In the entries below, find the string "hypothesis" and return each line holding it.

*** Data shown ***

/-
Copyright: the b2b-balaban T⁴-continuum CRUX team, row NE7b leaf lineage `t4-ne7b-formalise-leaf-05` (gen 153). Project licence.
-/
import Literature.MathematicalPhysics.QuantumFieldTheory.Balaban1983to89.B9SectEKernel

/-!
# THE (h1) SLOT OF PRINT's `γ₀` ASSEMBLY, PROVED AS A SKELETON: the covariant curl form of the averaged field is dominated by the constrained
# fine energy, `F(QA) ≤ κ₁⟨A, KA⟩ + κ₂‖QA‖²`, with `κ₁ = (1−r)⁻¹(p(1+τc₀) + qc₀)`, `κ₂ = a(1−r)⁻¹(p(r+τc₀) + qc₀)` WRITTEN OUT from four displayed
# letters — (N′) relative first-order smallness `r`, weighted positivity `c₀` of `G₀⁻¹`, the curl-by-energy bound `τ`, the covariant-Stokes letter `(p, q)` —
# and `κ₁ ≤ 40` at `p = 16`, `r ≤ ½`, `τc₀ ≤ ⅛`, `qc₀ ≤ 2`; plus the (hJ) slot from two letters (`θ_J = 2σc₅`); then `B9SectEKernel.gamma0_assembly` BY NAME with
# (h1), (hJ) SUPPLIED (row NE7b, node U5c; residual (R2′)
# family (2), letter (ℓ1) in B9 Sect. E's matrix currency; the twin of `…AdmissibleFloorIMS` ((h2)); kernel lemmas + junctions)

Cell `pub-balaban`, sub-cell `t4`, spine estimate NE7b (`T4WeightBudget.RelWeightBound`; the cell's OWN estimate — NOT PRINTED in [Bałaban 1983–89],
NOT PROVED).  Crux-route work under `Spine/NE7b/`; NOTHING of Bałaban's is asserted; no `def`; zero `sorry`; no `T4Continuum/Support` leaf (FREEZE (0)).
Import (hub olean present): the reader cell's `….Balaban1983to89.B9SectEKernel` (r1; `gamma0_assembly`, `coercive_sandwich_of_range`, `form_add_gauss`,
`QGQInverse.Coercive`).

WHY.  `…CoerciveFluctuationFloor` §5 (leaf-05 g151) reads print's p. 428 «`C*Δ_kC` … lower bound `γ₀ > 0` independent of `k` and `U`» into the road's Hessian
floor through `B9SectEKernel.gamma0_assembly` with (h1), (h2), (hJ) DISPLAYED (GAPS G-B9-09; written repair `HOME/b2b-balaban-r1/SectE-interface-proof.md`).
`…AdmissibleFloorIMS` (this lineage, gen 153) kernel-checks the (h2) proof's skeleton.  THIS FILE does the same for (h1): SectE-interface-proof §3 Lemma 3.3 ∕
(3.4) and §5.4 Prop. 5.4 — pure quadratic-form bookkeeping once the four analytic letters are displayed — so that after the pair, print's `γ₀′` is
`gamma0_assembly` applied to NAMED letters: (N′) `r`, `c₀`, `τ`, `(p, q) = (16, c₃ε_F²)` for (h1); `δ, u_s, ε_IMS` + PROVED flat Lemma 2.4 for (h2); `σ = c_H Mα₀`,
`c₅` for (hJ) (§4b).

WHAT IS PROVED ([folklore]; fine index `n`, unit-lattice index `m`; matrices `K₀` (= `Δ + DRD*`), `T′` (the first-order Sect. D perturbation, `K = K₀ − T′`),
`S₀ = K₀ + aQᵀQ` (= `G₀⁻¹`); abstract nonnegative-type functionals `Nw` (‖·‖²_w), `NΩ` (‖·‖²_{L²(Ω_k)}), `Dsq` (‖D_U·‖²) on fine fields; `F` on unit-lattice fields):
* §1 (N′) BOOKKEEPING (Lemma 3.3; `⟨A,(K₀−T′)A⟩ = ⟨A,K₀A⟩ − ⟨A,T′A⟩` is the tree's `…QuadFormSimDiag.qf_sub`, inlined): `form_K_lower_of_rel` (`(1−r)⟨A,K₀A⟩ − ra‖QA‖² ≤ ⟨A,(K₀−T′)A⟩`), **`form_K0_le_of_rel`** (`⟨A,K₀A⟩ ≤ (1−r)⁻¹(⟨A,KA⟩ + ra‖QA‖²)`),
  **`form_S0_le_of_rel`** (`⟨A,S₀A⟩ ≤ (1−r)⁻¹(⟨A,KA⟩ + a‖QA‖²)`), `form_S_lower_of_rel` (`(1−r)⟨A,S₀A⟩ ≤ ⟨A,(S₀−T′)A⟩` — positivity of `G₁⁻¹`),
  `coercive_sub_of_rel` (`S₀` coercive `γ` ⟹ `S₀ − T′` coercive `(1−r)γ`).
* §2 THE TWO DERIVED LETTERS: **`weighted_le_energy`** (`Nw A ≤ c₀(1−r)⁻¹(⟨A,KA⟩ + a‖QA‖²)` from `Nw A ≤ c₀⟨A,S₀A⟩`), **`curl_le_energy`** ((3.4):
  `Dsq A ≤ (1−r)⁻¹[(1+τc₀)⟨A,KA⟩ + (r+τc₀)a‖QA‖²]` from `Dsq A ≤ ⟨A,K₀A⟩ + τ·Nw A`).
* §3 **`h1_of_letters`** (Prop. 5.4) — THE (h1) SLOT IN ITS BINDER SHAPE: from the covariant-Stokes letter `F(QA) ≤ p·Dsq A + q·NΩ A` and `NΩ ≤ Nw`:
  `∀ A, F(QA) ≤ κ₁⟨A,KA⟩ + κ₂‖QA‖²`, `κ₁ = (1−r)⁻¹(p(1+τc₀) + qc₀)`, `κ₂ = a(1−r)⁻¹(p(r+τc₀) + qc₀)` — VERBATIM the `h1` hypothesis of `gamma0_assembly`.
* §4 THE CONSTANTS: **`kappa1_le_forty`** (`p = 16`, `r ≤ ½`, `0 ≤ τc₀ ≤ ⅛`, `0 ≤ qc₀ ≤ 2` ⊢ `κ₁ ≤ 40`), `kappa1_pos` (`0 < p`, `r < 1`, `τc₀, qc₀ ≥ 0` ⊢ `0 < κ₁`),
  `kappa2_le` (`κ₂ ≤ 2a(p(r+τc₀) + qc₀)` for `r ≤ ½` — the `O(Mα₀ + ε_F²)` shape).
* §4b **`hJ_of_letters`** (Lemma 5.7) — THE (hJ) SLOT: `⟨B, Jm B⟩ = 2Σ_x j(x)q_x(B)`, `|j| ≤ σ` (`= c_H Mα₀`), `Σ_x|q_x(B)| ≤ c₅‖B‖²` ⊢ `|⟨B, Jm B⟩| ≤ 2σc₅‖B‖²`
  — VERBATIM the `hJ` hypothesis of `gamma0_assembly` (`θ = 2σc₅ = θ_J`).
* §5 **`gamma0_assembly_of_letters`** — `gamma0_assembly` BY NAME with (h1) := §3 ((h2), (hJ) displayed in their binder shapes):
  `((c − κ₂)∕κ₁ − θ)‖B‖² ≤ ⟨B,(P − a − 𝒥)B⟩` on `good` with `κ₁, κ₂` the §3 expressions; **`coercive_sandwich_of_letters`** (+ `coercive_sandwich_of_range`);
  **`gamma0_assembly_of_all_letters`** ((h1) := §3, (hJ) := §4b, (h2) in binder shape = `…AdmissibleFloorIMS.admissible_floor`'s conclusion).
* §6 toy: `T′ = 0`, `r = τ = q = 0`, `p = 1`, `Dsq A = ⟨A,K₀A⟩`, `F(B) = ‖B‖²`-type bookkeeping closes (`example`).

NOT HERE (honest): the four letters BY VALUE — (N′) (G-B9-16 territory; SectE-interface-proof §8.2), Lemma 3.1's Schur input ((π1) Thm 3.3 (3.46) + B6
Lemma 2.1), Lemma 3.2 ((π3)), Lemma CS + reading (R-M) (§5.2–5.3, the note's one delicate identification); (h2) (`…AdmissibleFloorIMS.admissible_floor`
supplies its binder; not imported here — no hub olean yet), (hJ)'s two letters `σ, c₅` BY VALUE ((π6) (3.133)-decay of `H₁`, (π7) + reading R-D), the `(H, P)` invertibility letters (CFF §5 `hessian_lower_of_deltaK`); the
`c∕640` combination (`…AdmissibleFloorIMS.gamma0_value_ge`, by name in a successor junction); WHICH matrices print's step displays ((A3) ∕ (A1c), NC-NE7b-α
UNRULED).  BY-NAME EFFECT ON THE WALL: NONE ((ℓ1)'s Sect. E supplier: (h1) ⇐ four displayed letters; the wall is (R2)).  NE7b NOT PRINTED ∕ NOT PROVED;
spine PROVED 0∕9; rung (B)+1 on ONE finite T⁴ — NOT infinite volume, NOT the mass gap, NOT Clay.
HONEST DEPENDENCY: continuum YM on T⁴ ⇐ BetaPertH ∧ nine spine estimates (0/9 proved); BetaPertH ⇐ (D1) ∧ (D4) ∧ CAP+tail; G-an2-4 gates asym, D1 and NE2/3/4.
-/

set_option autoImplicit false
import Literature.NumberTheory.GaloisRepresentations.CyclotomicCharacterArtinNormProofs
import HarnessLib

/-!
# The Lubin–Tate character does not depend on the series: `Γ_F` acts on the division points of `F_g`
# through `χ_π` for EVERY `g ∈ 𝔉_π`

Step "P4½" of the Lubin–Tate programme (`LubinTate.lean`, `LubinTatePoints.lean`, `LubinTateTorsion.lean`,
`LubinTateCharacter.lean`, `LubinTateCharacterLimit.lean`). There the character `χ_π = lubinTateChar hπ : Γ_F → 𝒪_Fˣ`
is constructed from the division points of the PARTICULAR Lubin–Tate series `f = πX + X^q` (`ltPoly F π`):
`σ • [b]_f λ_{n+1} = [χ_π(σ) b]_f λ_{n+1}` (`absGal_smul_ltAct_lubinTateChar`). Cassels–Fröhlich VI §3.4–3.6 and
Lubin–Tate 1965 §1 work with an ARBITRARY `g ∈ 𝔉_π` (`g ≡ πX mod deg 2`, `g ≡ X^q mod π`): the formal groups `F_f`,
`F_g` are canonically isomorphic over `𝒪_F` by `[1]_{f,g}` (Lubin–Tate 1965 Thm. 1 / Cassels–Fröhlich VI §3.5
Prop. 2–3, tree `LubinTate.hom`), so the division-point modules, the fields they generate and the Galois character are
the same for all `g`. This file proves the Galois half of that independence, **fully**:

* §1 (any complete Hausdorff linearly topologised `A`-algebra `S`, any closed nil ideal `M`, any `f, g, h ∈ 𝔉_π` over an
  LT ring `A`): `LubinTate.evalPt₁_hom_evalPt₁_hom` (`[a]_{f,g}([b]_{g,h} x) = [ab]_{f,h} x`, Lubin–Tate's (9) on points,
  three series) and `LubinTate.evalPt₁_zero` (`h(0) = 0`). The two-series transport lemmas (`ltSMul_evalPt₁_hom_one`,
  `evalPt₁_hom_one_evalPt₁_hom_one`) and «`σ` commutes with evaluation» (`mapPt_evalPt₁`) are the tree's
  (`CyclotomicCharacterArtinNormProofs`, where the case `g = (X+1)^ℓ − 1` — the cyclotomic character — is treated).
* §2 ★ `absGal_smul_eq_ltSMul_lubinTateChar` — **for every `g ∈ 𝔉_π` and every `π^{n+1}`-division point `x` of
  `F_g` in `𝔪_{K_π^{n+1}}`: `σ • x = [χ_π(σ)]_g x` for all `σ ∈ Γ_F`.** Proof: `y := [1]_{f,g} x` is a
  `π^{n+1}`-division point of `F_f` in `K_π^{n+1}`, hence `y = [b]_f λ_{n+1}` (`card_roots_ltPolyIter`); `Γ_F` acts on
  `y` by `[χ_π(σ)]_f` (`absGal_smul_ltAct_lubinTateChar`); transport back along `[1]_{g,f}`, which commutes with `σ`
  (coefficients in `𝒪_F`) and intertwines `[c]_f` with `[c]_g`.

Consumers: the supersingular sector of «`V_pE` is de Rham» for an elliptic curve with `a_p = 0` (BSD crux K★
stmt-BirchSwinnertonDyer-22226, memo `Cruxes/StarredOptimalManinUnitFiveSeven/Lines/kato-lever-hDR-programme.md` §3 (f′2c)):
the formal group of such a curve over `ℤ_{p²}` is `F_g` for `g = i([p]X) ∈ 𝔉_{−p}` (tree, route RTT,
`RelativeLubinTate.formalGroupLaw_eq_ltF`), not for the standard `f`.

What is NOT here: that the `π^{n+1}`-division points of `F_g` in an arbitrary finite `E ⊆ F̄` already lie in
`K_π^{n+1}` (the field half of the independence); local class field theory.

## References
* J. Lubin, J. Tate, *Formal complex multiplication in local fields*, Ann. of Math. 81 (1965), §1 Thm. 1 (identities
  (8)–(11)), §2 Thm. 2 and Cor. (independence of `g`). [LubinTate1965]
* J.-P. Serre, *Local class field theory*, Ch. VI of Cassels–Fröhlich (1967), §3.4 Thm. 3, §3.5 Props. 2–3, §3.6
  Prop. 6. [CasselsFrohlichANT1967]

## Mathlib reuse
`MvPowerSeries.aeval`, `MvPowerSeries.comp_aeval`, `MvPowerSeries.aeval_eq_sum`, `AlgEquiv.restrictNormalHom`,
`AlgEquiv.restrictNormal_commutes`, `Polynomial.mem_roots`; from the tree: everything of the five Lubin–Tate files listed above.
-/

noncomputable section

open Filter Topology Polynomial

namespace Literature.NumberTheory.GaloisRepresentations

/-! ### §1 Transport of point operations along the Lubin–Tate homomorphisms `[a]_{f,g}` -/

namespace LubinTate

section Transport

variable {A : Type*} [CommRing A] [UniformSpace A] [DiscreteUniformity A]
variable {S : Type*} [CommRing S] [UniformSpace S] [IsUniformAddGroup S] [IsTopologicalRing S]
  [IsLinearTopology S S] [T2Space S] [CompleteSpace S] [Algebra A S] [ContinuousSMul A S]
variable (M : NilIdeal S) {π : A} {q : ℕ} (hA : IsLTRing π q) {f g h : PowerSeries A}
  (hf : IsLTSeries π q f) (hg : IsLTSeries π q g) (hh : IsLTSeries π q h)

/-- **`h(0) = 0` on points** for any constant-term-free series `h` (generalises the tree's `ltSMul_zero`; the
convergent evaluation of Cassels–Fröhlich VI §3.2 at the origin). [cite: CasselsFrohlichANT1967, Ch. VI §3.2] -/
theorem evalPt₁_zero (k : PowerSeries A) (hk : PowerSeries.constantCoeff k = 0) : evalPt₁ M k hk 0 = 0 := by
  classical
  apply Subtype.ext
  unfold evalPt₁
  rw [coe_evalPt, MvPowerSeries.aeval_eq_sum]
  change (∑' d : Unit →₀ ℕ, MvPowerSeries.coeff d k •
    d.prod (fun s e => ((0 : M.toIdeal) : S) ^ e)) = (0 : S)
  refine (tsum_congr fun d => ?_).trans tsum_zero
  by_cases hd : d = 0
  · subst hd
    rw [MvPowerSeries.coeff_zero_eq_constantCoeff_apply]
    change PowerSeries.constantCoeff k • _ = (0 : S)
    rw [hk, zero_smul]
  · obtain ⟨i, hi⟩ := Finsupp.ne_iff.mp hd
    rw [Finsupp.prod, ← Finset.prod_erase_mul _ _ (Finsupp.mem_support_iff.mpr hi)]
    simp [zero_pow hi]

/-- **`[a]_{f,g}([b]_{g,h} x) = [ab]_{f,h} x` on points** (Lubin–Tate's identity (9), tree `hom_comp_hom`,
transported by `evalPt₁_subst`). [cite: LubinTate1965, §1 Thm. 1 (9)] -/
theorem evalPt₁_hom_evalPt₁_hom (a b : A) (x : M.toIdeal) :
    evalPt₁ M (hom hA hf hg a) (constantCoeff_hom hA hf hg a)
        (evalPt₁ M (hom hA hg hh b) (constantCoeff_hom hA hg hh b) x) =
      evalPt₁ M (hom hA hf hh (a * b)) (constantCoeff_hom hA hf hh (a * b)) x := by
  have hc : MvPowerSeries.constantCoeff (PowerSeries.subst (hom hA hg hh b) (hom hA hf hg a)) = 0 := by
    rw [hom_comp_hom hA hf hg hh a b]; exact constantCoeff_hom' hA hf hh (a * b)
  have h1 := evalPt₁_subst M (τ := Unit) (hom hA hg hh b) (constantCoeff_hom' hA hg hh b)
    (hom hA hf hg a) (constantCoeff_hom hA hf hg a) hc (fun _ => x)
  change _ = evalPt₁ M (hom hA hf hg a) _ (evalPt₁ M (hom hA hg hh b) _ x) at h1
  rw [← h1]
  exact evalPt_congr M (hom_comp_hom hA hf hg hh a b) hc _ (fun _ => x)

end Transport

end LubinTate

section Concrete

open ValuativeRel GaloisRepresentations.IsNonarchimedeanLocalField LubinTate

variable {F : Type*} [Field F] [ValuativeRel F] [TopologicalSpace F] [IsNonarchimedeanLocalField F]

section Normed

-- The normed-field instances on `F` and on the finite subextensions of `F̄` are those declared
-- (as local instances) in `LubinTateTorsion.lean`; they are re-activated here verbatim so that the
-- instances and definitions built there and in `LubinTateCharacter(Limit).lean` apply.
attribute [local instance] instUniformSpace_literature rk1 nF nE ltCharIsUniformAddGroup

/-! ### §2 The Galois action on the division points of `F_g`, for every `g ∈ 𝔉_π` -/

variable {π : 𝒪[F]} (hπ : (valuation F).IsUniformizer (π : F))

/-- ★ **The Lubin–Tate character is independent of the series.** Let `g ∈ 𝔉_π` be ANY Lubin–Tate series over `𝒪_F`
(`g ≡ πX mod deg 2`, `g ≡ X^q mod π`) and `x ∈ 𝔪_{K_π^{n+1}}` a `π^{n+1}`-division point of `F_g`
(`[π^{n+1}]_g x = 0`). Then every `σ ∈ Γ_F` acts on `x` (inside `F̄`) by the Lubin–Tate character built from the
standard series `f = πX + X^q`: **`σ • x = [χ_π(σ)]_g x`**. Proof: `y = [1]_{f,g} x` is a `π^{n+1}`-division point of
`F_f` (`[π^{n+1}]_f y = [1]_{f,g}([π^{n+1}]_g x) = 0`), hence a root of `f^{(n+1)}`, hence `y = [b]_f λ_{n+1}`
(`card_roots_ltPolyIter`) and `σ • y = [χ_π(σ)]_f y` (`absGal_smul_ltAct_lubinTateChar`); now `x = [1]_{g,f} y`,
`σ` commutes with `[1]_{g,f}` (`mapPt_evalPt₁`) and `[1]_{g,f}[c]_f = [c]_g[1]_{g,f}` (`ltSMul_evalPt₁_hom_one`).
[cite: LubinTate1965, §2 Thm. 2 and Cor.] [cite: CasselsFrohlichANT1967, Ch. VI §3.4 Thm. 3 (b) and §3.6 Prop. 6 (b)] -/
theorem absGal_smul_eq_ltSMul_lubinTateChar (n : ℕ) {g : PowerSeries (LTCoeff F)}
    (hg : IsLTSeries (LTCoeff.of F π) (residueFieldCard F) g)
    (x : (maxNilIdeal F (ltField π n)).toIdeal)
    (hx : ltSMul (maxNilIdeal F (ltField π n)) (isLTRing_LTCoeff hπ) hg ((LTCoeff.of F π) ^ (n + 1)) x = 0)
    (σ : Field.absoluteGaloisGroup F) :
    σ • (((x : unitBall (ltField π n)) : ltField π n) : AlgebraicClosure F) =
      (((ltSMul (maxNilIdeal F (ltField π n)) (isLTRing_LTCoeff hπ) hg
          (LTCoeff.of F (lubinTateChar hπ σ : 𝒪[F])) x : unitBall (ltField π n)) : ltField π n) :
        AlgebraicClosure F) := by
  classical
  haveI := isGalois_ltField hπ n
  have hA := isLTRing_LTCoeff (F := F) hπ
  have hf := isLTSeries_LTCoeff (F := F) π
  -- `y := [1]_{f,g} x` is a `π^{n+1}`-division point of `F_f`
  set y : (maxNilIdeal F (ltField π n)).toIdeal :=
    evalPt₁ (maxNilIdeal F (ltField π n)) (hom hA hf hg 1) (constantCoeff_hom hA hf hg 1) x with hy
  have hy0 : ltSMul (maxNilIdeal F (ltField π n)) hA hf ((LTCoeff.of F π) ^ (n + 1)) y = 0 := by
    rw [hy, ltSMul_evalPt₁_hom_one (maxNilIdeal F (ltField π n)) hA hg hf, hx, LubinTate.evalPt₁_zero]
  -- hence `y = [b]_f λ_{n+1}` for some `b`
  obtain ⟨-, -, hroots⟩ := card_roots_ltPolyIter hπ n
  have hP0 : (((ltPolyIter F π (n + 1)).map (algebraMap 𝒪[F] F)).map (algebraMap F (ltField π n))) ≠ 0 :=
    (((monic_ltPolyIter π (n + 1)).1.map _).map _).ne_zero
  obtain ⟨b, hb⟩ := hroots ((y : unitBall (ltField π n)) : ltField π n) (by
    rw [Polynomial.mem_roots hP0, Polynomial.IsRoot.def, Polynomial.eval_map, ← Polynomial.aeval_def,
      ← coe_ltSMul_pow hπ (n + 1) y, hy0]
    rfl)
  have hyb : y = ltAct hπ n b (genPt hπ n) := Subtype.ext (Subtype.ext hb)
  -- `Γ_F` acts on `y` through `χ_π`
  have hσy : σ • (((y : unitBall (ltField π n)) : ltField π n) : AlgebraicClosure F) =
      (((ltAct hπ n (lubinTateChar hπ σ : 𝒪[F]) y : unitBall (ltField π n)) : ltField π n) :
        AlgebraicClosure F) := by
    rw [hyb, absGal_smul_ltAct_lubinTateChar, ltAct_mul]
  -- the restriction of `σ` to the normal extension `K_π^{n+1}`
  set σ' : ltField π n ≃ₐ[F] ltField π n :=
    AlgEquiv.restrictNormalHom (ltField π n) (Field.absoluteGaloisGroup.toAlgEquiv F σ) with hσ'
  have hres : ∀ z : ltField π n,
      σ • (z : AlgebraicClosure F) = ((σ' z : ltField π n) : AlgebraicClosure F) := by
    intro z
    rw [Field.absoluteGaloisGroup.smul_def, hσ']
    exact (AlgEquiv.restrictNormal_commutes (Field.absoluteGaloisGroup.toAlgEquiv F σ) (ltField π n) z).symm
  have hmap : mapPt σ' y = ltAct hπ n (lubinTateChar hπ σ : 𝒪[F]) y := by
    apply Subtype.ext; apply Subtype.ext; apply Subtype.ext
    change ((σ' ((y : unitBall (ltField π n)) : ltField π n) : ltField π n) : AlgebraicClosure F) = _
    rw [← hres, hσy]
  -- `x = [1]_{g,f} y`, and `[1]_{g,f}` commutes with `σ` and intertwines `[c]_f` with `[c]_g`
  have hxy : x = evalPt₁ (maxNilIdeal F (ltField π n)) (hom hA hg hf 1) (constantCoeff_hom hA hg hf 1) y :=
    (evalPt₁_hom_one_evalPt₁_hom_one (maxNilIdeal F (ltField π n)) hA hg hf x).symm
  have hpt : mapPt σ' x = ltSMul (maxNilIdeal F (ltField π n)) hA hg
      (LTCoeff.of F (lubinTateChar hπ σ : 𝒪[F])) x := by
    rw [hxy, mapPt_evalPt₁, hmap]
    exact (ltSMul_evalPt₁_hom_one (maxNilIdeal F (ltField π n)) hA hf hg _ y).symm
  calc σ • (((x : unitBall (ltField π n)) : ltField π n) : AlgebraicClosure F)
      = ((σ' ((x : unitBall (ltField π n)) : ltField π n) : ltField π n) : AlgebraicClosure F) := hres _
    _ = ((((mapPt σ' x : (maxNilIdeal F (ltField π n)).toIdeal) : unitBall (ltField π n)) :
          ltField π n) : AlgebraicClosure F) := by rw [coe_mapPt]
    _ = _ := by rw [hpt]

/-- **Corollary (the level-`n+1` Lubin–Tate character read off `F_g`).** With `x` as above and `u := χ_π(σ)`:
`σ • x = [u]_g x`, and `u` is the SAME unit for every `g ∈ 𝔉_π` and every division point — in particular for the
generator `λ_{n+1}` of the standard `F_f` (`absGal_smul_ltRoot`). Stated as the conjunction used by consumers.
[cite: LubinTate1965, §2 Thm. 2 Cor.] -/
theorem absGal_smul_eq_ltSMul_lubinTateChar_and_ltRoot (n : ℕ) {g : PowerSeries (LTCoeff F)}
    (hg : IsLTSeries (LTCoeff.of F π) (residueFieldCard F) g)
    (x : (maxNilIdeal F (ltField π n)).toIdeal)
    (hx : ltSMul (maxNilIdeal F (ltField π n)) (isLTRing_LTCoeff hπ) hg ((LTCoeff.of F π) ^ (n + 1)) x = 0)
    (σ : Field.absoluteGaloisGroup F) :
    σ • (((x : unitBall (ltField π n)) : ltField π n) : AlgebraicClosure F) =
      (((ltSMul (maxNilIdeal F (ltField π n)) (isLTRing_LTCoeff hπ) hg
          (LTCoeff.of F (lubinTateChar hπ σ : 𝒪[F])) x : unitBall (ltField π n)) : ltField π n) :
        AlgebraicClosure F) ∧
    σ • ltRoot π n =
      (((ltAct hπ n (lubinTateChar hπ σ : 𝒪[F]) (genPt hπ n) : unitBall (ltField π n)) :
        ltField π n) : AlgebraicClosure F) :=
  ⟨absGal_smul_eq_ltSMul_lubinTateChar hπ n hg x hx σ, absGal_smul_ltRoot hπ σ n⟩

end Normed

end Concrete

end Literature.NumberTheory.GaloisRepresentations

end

*** End of Data shown ***

> Reply:
  `∀ A, F(QA) ≤ κ₁⟨A,KA⟩ + κ₂‖QA‖²`, `κ₁ = (1−r)⁻¹(p(1+τc₀) + qc₀)`, `κ₂ = a(1−r)⁻¹(p(r+τc₀) + qc₀)` — VERBATIM the `h1` hypothesis of `gamma0_assembly`.
  — VERBATIM the `hJ` hypothesis of `gamma0_assembly` (`θ = 2σc₅ = θ_J`).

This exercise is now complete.